Gorgoroth — “Carving a Giant”


Isn't he a handsome devil?

The first time I saw the video for Gorgoroth’s “Carving a Giant,” it gave me the screaming willies. I’ve seen worse—much worse—but there was something about these corpsepainted ghouls playing Norwegian black metal with bloody bodies writhing at their feet that really creeped me out. If demons fantasize about anything when they stroke it, surely it’s about stuff like this. In many ways, their stage props are the artistic realization of everything poor Per Yngve Ohlin of Mayhem had hoped to accomplish.

The vocalist in the video, known by his stage name Gaahl (age 35,) apparently lives up to this theatrical imagery. He brawled with Scandinavian street gangs as a youth, and was subsequently incarcerated for a brutal, sustained assault in 2001. Then in 2006 he spent nine months in prison for another assault during which Gaahl beat the damnit out of a beligerent visitor in his home, supposedly detaining and torturing the man, then collecting his pitiful captive’s blood to have a swig. In court, Gaahl’s mother insisted that her son is a vegetarian who “eats absolutely no innards,” so he would never drink blood. According to Gaahl, the man attacked him first so he proceeded to enact his own justice without recourse to local authorities.

“I am my own God as I am my own Satan,” he once told an interviewer. “Maybe you could call it Gaahlism.”

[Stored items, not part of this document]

import Summits.QuantumFields.YangMills.Theorems.IsotropyFromPowerCountingTemperedCurvatureMomentsThreePointKernelPart1
import Summits.QuantumFields.YangMills.Theorems.IsotropyFromPowerCountingTemperedCurvatureMomentsThreePointKernelPart2

/-!
# Three-point kernel of `TemperedCurvatureMoments`, part 3: slot bounds and the local kernel at a triple

Support file for stub `stub_threePointKernel` of reshape 4 of
`Cruxes/TemperedCurvatureMoments/Lines/Sketch.lean` (crux stmt-QuantumFields-17721, line `Sketch`).
`slot_bound_core`: a chart bound for pairs below a mirror of unit normal `n` and `g` beyond the gap `s/2`
gives, by E3 (slot `k` moved last) and the mirror geometry of part 2, the slot bound
`‖𝔖₃(⊗ update f k (∂_tᴺ f_k))‖ ≤ A ∏ |fᵢ|` for factors in `B(yᵢ, s/8)` when slot `k` is isolated `c·r ≥ s`
above the others; `slotData_axis/diag/of_good`: a GOOD slot (stub D) carries a spanning direction family
in the frame menu with slot bounds of constant `C (2/s)ᵖ` (uniform chart bounds of stub B);
`exists_localKernel`: two good slots ⇒ stub C applies to `Λ = 𝔖₃ / (C (2/s)ᵖ)` on `∏ B(yᵢ, s/8)`, giving
a continuous local kernel on `∏ B(yᵢ, s/16)` bounded by `C (2/s)ᵖ · B₀ (8/s)^q (1 + ‖y‖)^q`. [folklore]
-/

noncomputable section

namespace Summit.QuantumFields.YangMills.Theorems.TemperedCurvatureMoments.Sketch

open scoped BigOperators SchwartzMap
open MeasureTheory Filter Topology Set Metric
open Literature.MathematicalPhysics.QuantumFieldTheory Literature.MathematicalPhysics.QuantumLattice
open Literature.MathematicalPhysics.AQFT
open Summit.QuantumFields.YangMills.Theorems.NPointIsotropy.Negative (E4)

namespace ThreePointKernel

/-- **Slot bound from a chart bound.** Let `𝔖₃` be E3-symmetric on `⁰𝒮₃`, `n` a unit normal, slot `k`
of the triple `y` isolated `c·r` above the other two in direction `n`, `0 < s ≤ min(1, c·r)` below all
pairwise distances, and suppose the chart bound `‖𝔖₃(f₁ ⊗ f₂ ⊗ ∂_tᴺ g)‖ ≤ A |f₁| |f₂| |g|` holds for
compactly supported pairs below any mirror `{⟪x,n⟫ = c₀}` subject to a pair condition `P` and `g`
beyond the gap `s/2`. Then for factors `fᵢ` supported in `B(yᵢ, s/8)` whose two non-`k` factors satisfy
`P`, every tensor of `update f k (∂_tᴺ f_k)` obeys `‖𝔖₃ F‖ ≤ A ∏ |fᵢ|` (move slot `k` last by the
transposition `(k 2)`; the tensor is off-diagonal since the balls are disjoint). [folklore] -/
theorem slot_bound_core (S₃ : 𝓢((Fin 3 → E4), ℂ) →L[ℂ] ℂ)
    (hsymm : ∀ (π : Equiv.Perm (Fin 3)) (F : 𝓢((Fin 3 → E4), ℂ)), IsOffDiagonal F → S₃ (permTest π F) = S₃ F)
    {n t : E4} (hn : ‖n‖ = 1) {y : Fin 3 → E4} {k : Fin 3} {c r s : ℝ}
    (hgap : ∀ i, i ≠ k → inner ℝ (y i) n + c * r ≤ inner ℝ (y k) n) (hs : 0 < s) (hsr : s ≤ c * r)
    (hsd : ∀ i j, i ≠ j → s ≤ dist (y i) (y j)) {M₀ N : ℕ} {A : ℝ}
    (P : 𝓢(E4, ℂ) → 𝓢(E4, ℂ) → Prop)
    (hchart : ∀ (c₀ : ℝ) (f₁ f₂ g : 𝓢(E4, ℂ)), HasCompactSupport (f₁ : E4 → ℂ) →
      HasCompactSupport (f₂ : E4 → ℂ) → HasCompactSupport (g : E4 → ℂ) →
      tsupport (f₁ : E4 → ℂ) ⊆ {x : E4 | inner ℝ x n < c₀} → tsupport (f₂ : E4 → ℂ) ⊆ {x : E4 | inner ℝ x n < c₀} →
      tsupport (g : E4 → ℂ) ⊆ {x : E4 | c₀ + s / 2 < inner ℝ x n} → P f₁ f₂ →
      ∀ F : 𝓢((Fin 3 → E4), ℂ), IsTensorOf F ![f₁, f₂, ((LineDeriv.lineDerivOp t : 𝓢(E4, ℂ) → 𝓢(E4, ℂ))^[N] g)] →
        ‖S₃ F‖ ≤ A * schwartzNorm M₀ f₁ * schwartzNorm M₀ f₂ * schwartzNorm M₀ g)
    (f : Fin 3 → 𝓢(E4, ℂ)) (hf : ∀ i, tsupport (f i : E4 → ℂ) ⊆ ball (y i) (s / 8))
    (hP : P (f (Equiv.swap k 2 0)) (f (Equiv.swap k 2 1)))
    (F : 𝓢((Fin 3 → E4), ℂ))
    (hF : IsTensorOf F (Function.update f k ((LineDeriv.lineDerivOp t : 𝓢(E4, ℂ) → 𝓢(E4, ℂ))^[N] (f k)))) :
    ‖S₃ F‖ ≤ A * ∏ i, schwartzNorm M₀ (f i) := by
  obtain ⟨h0, h1, -⟩ := swap_fin_three_ne k
  have hsep2 : ∀ a b, a ≠ b → 2 * (s / 8) < dist (y a) (y b) := fun a b hab => by
    have := hsd a b hab
    linarith
  have hoff : IsOffDiagonal F :=
    isOffDiagonal_of_isTensorOf_ball hsep2 (fun j => (tsupport_update_iterate_subset f k t N j).trans (hf j)) hF
  have hperm : S₃ (permTest (Equiv.swap k 2) F) = S₃ F := hsymm _ F hoff
  have hF' := isTensorOf_permTest_swap hF
  obtain ⟨hlow, hhigh⟩ := supports_of_gap hn hgap hs hsr hf
  have hb := hchart (inner ℝ (y k) n - c * r + s / 8) (f (Equiv.swap k 2 0)) (f (Equiv.swap k 2 1)) (f k)
    (hasCompactSupport_of_tsupport_subset_ball (hf _)) (hasCompactSupport_of_tsupport_subset_ball (hf _))
    (hasCompactSupport_of_tsupport_subset_ball (hf k)) (hlow _ h0) (hlow _ h1) hhigh hP _ hF'
  rw [hperm] at hb
  rw [prod_eq_swap_mul (fun j => schwartzNorm M₀ (f j)) k]
  exact hb.trans (le_of_eq (by ring))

While he holds a rather high opinion of himself—as well as ancient Roman emperors such as Caligula and Nero—it takes a lot to win the guy over. Gaahl stated early on: “There are always someone to kill or curse, especially subhumans—niggers, mulattoes, muslims and others!” His pet peeves also include ugly people, sweatpants in public, concepts of equality, and of course, Christianity. He is an avid supporter of the church-burnings that swept Norway in the 1990s, and looks forward to the day they resume full force.

“We have to remove every trace from what Christianity, and the semitic roots, have to offer this world.”

But don’t freak out—Gaahl is no Satan-worshipper. However often he may use the name to describe “the natural order, the will of man, the will to grow, the will to become a superman,” Gaahl is on more of a Euro-shamanic kick.

“The word Satan is from hebrew religions and has nothing to do with my blood. I deny everything that comes from this semitic root. God has nothing to do with our race in any way.”

Aside from being a fierce Norse pagan and a renowned fashion show consultant, Gaahl was also the reluctant recipient of the “Gay Person of the Year” award at Norway’s 2010 Bergen Gay Galla. In a recent interview with Vice Magazine, Gaahl gushes about his young lover-boy, Robin:

“I’ve always preferred the aesthetics of men, but I’d never met a being that could put me out of balance with the universe like this.”

Gaahl left Gorgoroth in 2007 to pursue other projects—including a new fashion line called Wynjo, meaning “the road to happiness and perfection”—but his contribution to Norwegian black metal lingers like the smell of rotten corpses burning on stakes. You won’t find Gaahl hanging on any stakes, though. Not if he can help it.

The lyrics to “Carving a Giant” reflect the antithesis of martyrdom—or self-sacrifice of any sort:

Carving a giant
Carving the eye of a god
Create me

I interpret the song to be about imposing one’s Will upon the Universe, even if that means the Universe might run home to mommy with a ripped bunnyhole. For Gaahl, “the god within yourself is the only true god.” And I don’t think this guy is fucking around when it comes to deicide.

You’d think that the Christians of Norway would gather around this guy’s castle with torches and pitchforks before it’s too late, but I suppose that as long as they have room for “niggers,” “mulattoes,” whale-hunters, Muslims, and Jews, Norway will always have a special place for Gaahl.